Re: [PATCH] KVM: x86/mmu: consider the hva in mmu_notifer retry

Sean Christopherson <seanjc@xxxxxxxxxx> · Mon, 25 Jan 2021 10:35:08 -0800

+Cc the other architectures, I'm guessing this would be a helpful optimization
for all archs.

Quite a few comments, but they're all little more than nits.  Nice!

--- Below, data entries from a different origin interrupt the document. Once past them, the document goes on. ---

import Literature.Probability.RandomPlanarGeometry.HullDecomposition
import Literature.Probability.RandomPlanarGeometry.HullApproximation
import Summits.CriticalPhenomena.SAWScalingLimit.Theorems.SAWLoopFugacityFlowAvoidanceDeterminesLawStar
import HarnessLib

/-!
# Crux `SAWDevelopingMap.ObservableToSLE` (stmt-CriticalPhenomena-10472), line
`floor-ratio-restriction-bootstrap`: clopen pieces of a `*`-hull are `*`-hulls (helper for STUB 4b)

Landing target:
`Summits/CriticalPhenomena/SAWScalingLimit/Theorems/SAWDevelopingMapObservableToSLEHullApproxPiece.lean`
(`--supports stmt-CriticalPhenomena-10472`).

For the "hull approximation from outside" (STUB 4b, `stub_hullApproxDomain`) the given `*`-hull
`B` is cut into finitely many CLUSTERS, unions of connected components of `B` grouped by the real
interval they are attached to. This file supplies the component-free part, generalising the
`±`-decomposition of `HullDecomposition` (`sidePart`): if a `*`-hull `A` is the disjoint union of
two closed sets `S`, `S'`, then `S` is again a `*`-hull (`stub_hullApproxDomain_piece`): `S` is
a union of components of `A`, each of which reaches the real axis
(`IsStarHull.exists_real_mem_connectedComponentIn`), so `S ∪ {Im ≤ 0}` is connected; `ℍ ∖ S` is
connected (a piece of it missing `ℍ ∖ A` would be an open subset of `S'` clopen in `ℍ`), hence
simply connected by Conway VIII.2.2 (`Complex.isSimplyConnected_of_compl`). Also: the set of
points of `A` whose component contains a real point of a closed set `K ⊆ ℝ` is closed
(`isClosed_componentPiece`, the argument of `IsStarHull.isClosed_sidePart`).
-/

noncomputable section

open Set Filter Topology Metric Complex Function
open Literature.Probability.RandomPlanarGeometry
open UpperHalfPlane (upperHalfPlaneSet isOpen_upperHalfPlaneSet)

namespace Summit.CriticalPhenomena.SAWScalingLimit.Theorems.ObservableToSLE.FloorRatio

variable {A : Set ℂ}

/-- **The piece of `A` attached to `K` is closed**: for a `*`-hull `A` and a closed `K ⊆ ℝ`, the
set of points of `A` whose connected component in `A` contains a real point of `K` is closed (it
is the preimage of the compact image of a closed set in the Hausdorff space of components of the
compact space `A`). [folklore] -/
theorem isClosed_componentPiece (hA : IsStarHull A) {K : Set ℝ} (hK : IsClosed K) :
    IsClosed {a | a ∈ A ∧ ∃ x : ℝ, x ∈ K ∧ (x : ℂ) ∈ connectedComponentIn A a} := by
  -- adapted from `IsStarHull.isClosed_sidePart` (HullDecomposition)
  have hAc : IsClosed A := hA.isBoundedHull.isClosed
  haveI : CompactSpace A := isCompact_iff_compactSpace.1 hA.isBoundedHull.isCompact
  set P : Set A := {t : A | (t : ℂ).im = 0 ∧ (t : ℂ).re ∈ K} with hP
  have hPc : IsClosed P :=
    (isClosed_eq (continuous_im.comp continuous_subtype_val) continuous_const).inter
      (hK.preimage (continuous_re.comp continuous_subtype_val))
  set Q : Set A := ConnectedComponents.mk ⁻¹' (ConnectedComponents.mk '' P) with hQ
  have hQc : IsClosed Q :=
    ((hPc.isCompact.image ConnectedComponents.continuous_coe).isClosed).preimage
      ConnectedComponents.continuous_coe
  have hQeq : Q = ⋃ t ∈ P, connectedComponent t := connectedComponents_preimage_image P
  have heq : {a | a ∈ A ∧ ∃ x : ℝ, x ∈ K ∧ (x : ℂ) ∈ connectedComponentIn A a} =
      ((↑) : A → ℂ) '' Q := by
    ext a
    constructor
    · rintro ⟨ha, x, hx, hxa⟩
      rw [connectedComponentIn_eq_image ha] at hxa
      obtain ⟨t, ht, htx⟩ := hxa
      refine ⟨⟨a, ha⟩, ?_, rfl⟩
      rw [hQeq, mem_iUnion₂]
      refine ⟨t, ⟨by rw [htx, ofReal_im], by rw [htx, ofReal_re]; exact hx⟩, ?_⟩
      rw [← connectedComponent_eq ht]
      exact mem_connectedComponent
    · rintro ⟨a', ha', rfl⟩
      rw [hQeq, mem_iUnion₂] at ha'
      obtain ⟨t, ⟨htim, htre⟩, hat⟩ := ha'
      have htre' : (((t : ℂ).re : ℝ) : ℂ) = t := Complex.ext (by simp) (by simp [htim])
      refine ⟨a'.2, (t : ℂ).re, htre, ?_⟩
      rw [connectedComponentIn_eq_image a'.2, htre']
      refine ⟨t, ?_, rfl⟩
      show t ∈ connectedComponent a'
      rw [← connectedComponent_eq hat]
      exact mem_connectedComponent
  rw [heq]
  exact hAc.isClosedEmbedding_subtypeVal.isClosedMap _ hQc

/-- **`ℍ ∖ S` is connected for a closed-open piece `S` of a `*`-hull `A = S ⊔ S'`**: it contains
the connected `ℍ ∖ A`, and the part of it in an open set missing `ℍ ∖ A` is an open subset of
`S'` whose closure misses `S`, hence clopen in the connected `ℍ`, hence empty. [folklore] -/
theorem isConnected_diff_piece (hA : IsStarHull A) {S S' : Set ℂ} (hSc : IsClosed S)
    (hS'c : IsClosed S') (hSS' : S ∪ S' = A) (hdisj : Disjoint S S') :
    IsConnected (upperHalfPlaneSet \ S) := by
  have hAb := hA.isBoundedHull
  have hSA : S ⊆ A := hSS' ▸ subset_union_left
  have hU : IsConnected (upperHalfPlaneSet \ A) := hAb.2.2.isPathConnected.isConnected
  have hUsub : upperHalfPlaneSet \ A ⊆ upperHalfPlaneSet \ S := sdiff_subset_sdiff_right hSA
  refine ⟨hU.nonempty.mono hUsub, ?_⟩
  -- the key step, for `ℍ ∖ A ⊆ u`
  have key : ∀ {u v : Set ℂ}, IsOpen u → IsOpen v → upperHalfPlaneSet \ S ⊆ u ∪ v →
      (upperHalfPlaneSet \ S) ∩ (u ∩ v) = ∅ → upperHalfPlaneSet \ A ⊆ u →
      upperHalfPlaneSet \ S ⊆ u := by
    intro u v hu hv hsuv hsi hUu
    set V := (upperHalfPlaneSet \ S) ∩ v with hV
    have hVo : IsOpen V := (isOpen_upperHalfPlaneSet.sdiff hSc).inter hv
    have hVS' : V ⊆ S' := by
      rintro z ⟨⟨hzH, hzS⟩, hzv⟩
      have hzA : z ∈ A := by
        by_contra hzA
        have : z ∈ (upperHalfPlaneSet \ S) ∩ (u ∩ v) := ⟨⟨hzH, hzS⟩, hUu ⟨hzH, hzA⟩, hzv⟩
        rw [hsi] at this
        exact this
      exact (hSS'.symm.subset hzA).resolve_left hzS
    have hclV : closure V ⊆ S' := closure_minimal hVS' hS'c
    have hW : IsOpen (upperHalfPlaneSet \ V) := by
      rw [isOpen_iff_mem_nhds]
      rintro p ⟨hpH, hpV⟩
      by_cases hpS : p ∈ S
      · have hpcl : p ∉ closure V := fun h ↦ Set.disjoint_left.1 hdisj hpS (hclV h)
        filter_upwards [isOpen_upperHalfPlaneSet.mem_nhds hpH,
          isClosed_closure.isOpen_compl.mem_nhds hpcl] with q hqH hqV
        exact ⟨hqH, fun h ↦ hqV (subset_closure h)⟩
      · have hpu : p ∈ u := by
          rcases hsuv ⟨hpH, hpS⟩ with h | h
          · exact h
          · exact absurd ⟨⟨hpH, hpS⟩, h⟩ hpV
        filter_upwards [isOpen_upperHalfPlaneSet.mem_nhds hpH, hu.mem_nhds hpu] with q hqH hqu
        refine ⟨hqH, fun hqV ↦ ?_⟩
        have : q ∈ (upperHalfPlaneSet \ S) ∩ (u ∩ v) := ⟨hqV.1, hqu, hqV.2⟩
        rw [hsi] at this
        exact this
    have hHpre : IsPreconnected upperHalfPlaneSet := (convex_halfSpace_im_gt (0 : ℝ)).isPreconnected
    rw [isPreconnected_iff_subset_of_disjoint] at hHpre
    have hcover : upperHalfPlaneSet ⊆ V ∪ (upperHalfPlaneSet \ V) := fun z hz ↦ by
      by_cases h : z ∈ V
      · exact Or.inl h
      · exact Or.inr ⟨hz, h⟩
    rcases hHpre V (upperHalfPlaneSet \ V) hVo hW hcover (by
      rw [← subset_empty_iff]
      rintro z ⟨-, hzV, hzW⟩
      exact hzW.2 hzV) with h | h
    · exfalso
      obtain ⟨z, hz⟩ := hU.nonempty
      have hzV := h hz.1
      have : z ∈ (upperHalfPlaneSet \ S) ∩ (u ∩ v) := ⟨hzV.1, hUu hz, hzV.2⟩
      rw [hsi] at this
      exact this
    · intro z hz
      rcases hsuv hz with hzu | hzv
      · exact hzu
      · exact absurd ⟨hz, hzv⟩ (h hz.1).2
  rw [isPreconnected_iff_subset_of_disjoint]
  intro u v hu hv hsuv hsi
  have hUpre := hU.isPreconnected
  rw [isPreconnected_iff_subset_of_disjoint] at hUpre
  rcases hUpre u v hu hv (hUsub.trans hsuv) (by
    rw [← subset_empty_iff, ← hsi]
    exact inter_subset_inter_left _ hUsub) with h | h
  · exact Or.inl (key hu hv hsuv hsi h)
  · right
    exact key hv hu (by rwa [union_comm]) (by rwa [inter_comm v u]) h

/-- **A closed-open piece of a `*`-hull is a `*`-hull.** If the `*`-hull `A` is the disjoint
union of two closed sets `S` and `S'`, then `S ∈ 𝒬*`: `S` is a union of components of `A`, each
reaching the real axis, so `S = cl(S ∩ ℍ)`, `S ∪ {Im ≤ 0}` is connected and `ℍ ∖ S` is connected
(`isConnected_diff_piece`), hence simply connected (Conway (1978) Thm. VIII.2.2,
`Complex.isSimplyConnected_of_compl`). Registered sub-goal `stub_hullApproxDomain_piece` of
STUB 4b (`stub_hullApproxDomain`). [cite: Conway1978, Ch. VIII Thm. 2.2 ((c)⇒(a))] -/
theorem stub_hullApproxDomain_piece :
    ∀ (A S S' : Set ℂ), IsStarHull A → IsClosed S → IsClosed S' → S ∪ S' = A → Disjoint S S' →
      IsStarHull S := by
  intro A S S' hA hSc hS'c hSS' hdisj
  have hAb := hA.isBoundedHull
  have hSA : S ⊆ A := hSS' ▸ subset_union_left
  have hnf := hAb.isConnected_union_im_nonpos
  -- components of `A` through points of `S` stay in `S`
  have hcomp : ∀ a ∈ S, connectedComponentIn A a ⊆ S := by
    intro a ha
    have hpre := isPreconnected_connectedComponentIn (F := A) (x := a)
    rw [isPreconnected_iff_subset_of_disjoint_closed] at hpre
    rcases hpre S S' hSc hS'c (by rw [hSS']; exact connectedComponentIn_subset _ _) (by
      rw [hdisj.inter_eq, inter_empty]) with h | h
    · exact h
    · exact absurd (h (mem_connectedComponentIn (hSA ha))) (Set.disjoint_left.1 hdisj ha)
  -- `S = cl(S ∩ ℍ)`
  have hcl : closure (S ∩ upperHalfPlaneSet) = S := by
    refine Subset.antisymm (closure_minimal inter_subset_left hSc) fun a ha ↦ ?_
    have hO : IsOpen S'ᶜ := hS'c.isOpen_compl
    have haO : a ∈ S'ᶜ := fun h ↦ Set.disjoint_left.1 hdisj ha h
    have hacl : a ∈ closure (A ∩ upperHalfPlaneSet) := by rw [hAb.closure_inter_eq]; exact hSA ha
    have h1 := hO.inter_closure ⟨haO, hacl⟩
    refine closure_mono ?_ h1
    rintro z ⟨hzO, hzA, hzH⟩
    exact ⟨(hSS'.symm.subset hzA).resolve_right hzO, hzH⟩
  -- `S ∪ {Im ≤ 0}` is connected
  set L : Set ℂ := {z : ℂ | z.im ≤ 0} with hL
  have hLc : IsPreconnected L := (convex_halfSpace_im_le 0).isPreconnected
  have h0L : (0 : ℂ) ∈ L := by simp [hL]
  have hSL : IsConnected (S ∪ L) := by
    refine ⟨⟨0, Or.inr h0L⟩, ?_⟩
    rcases S.eq_empty_or_nonempty with he | hne
    · rw [he, empty_union]; exact hLc
    have heq : S ∪ L = ⋃ a : S, (connectedComponentIn A a ∪ L) := by
      refine Subset.antisymm ?_ (iUnion_subset fun a ↦ union_subset_union_left _ (hcomp a a.2))
      rintro z (hz | hz)
      · exact mem_iUnion.2 ⟨⟨z, hz⟩, Or.inl (mem_connectedComponentIn (hSA hz))⟩
      · obtain ⟨a, ha⟩ := hne
        exact mem_iUnion.2 ⟨⟨a, ha⟩, Or.inr hz⟩
    rw [heq]
    refine isPreconnected_iUnion ⟨0, mem_iInter.2 fun a ↦ Or.inr h0L⟩ fun a ↦ ?_
    obtain ⟨x, -, hxa⟩ := hA.exists_real_mem_connectedComponentIn hnf (hSA a.2)
    exact isPreconnected_connectedComponentIn.union' ⟨x, hxa, by simp [hL]⟩ hLc
  -- `ℍ ∖ S` is simply connected
  have hconn := isConnected_diff_piece hA hSc hS'c hSS' hdisj
  have hsc : IsSimplyConnected (upperHalfPlaneSet \ S) := by
    -- adapted from `IsStarHull.isSimplyConnected_diff_sidePart` (HullDecomposition)
    refine Complex.isSimplyConnected_of_compl (isOpen_upperHalfPlaneSet.sdiff hSc) hconn
      fun a ha hb ↦ ?_
    rw [AvoidanceDeterminesLaw.compl_diff_eq_union] at ha hb
    have hsub : L ⊆ connectedComponentIn (S ∪ L) a :=
      subset_union_right.trans (hSL.isPreconnected.subset_connectedComponentIn ha subset_rfl)
    obtain ⟨R, hR⟩ := (hb.subset hsub).subset_closedBall 0
    have hmem : (-((|R| + 1 : ℝ) : ℂ) * I) ∈ L := by
      show (-((|R| + 1 : ℝ) : ℂ) * I).im ≤ 0
      simp only [neg_mul, neg_im, mul_im, ofReal_re, I_im, mul_one, ofReal_im, I_re, mul_zero,
        add_zero]
      linarith [abs_nonneg R]
    have := hR hmem
    rw [mem_closedBall_zero_iff, norm_mul, norm_neg, norm_real, norm_I, mul_one,
      Real.norm_of_nonneg (by positivity)] at this
    linarith [le_abs_self R]
  exact ⟨⟨hAb.1.subset hSA, hcl, hsc⟩, fun h0 ↦ hA.zero_notMem (hSA h0)⟩

end Summit.CriticalPhenomena.SAWScalingLimit.Theorems.ObservableToSLE.FloorRatio

end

On Mon, Jan 25, 2021, David Stevens wrote:
> From: David Stevens <stevensd@xxxxxxxxxxxx>
> 
> Use the range passed to mmu_notifer's invalidate_range_start to prevent

s/mmu_notifer/mmu_notifier.  

And maybe avoid calling out invalidate_range_start() by name?  It took me a few
reads to understand it's referring to the function, i.e. the start of the
invalidation, not the start of the range.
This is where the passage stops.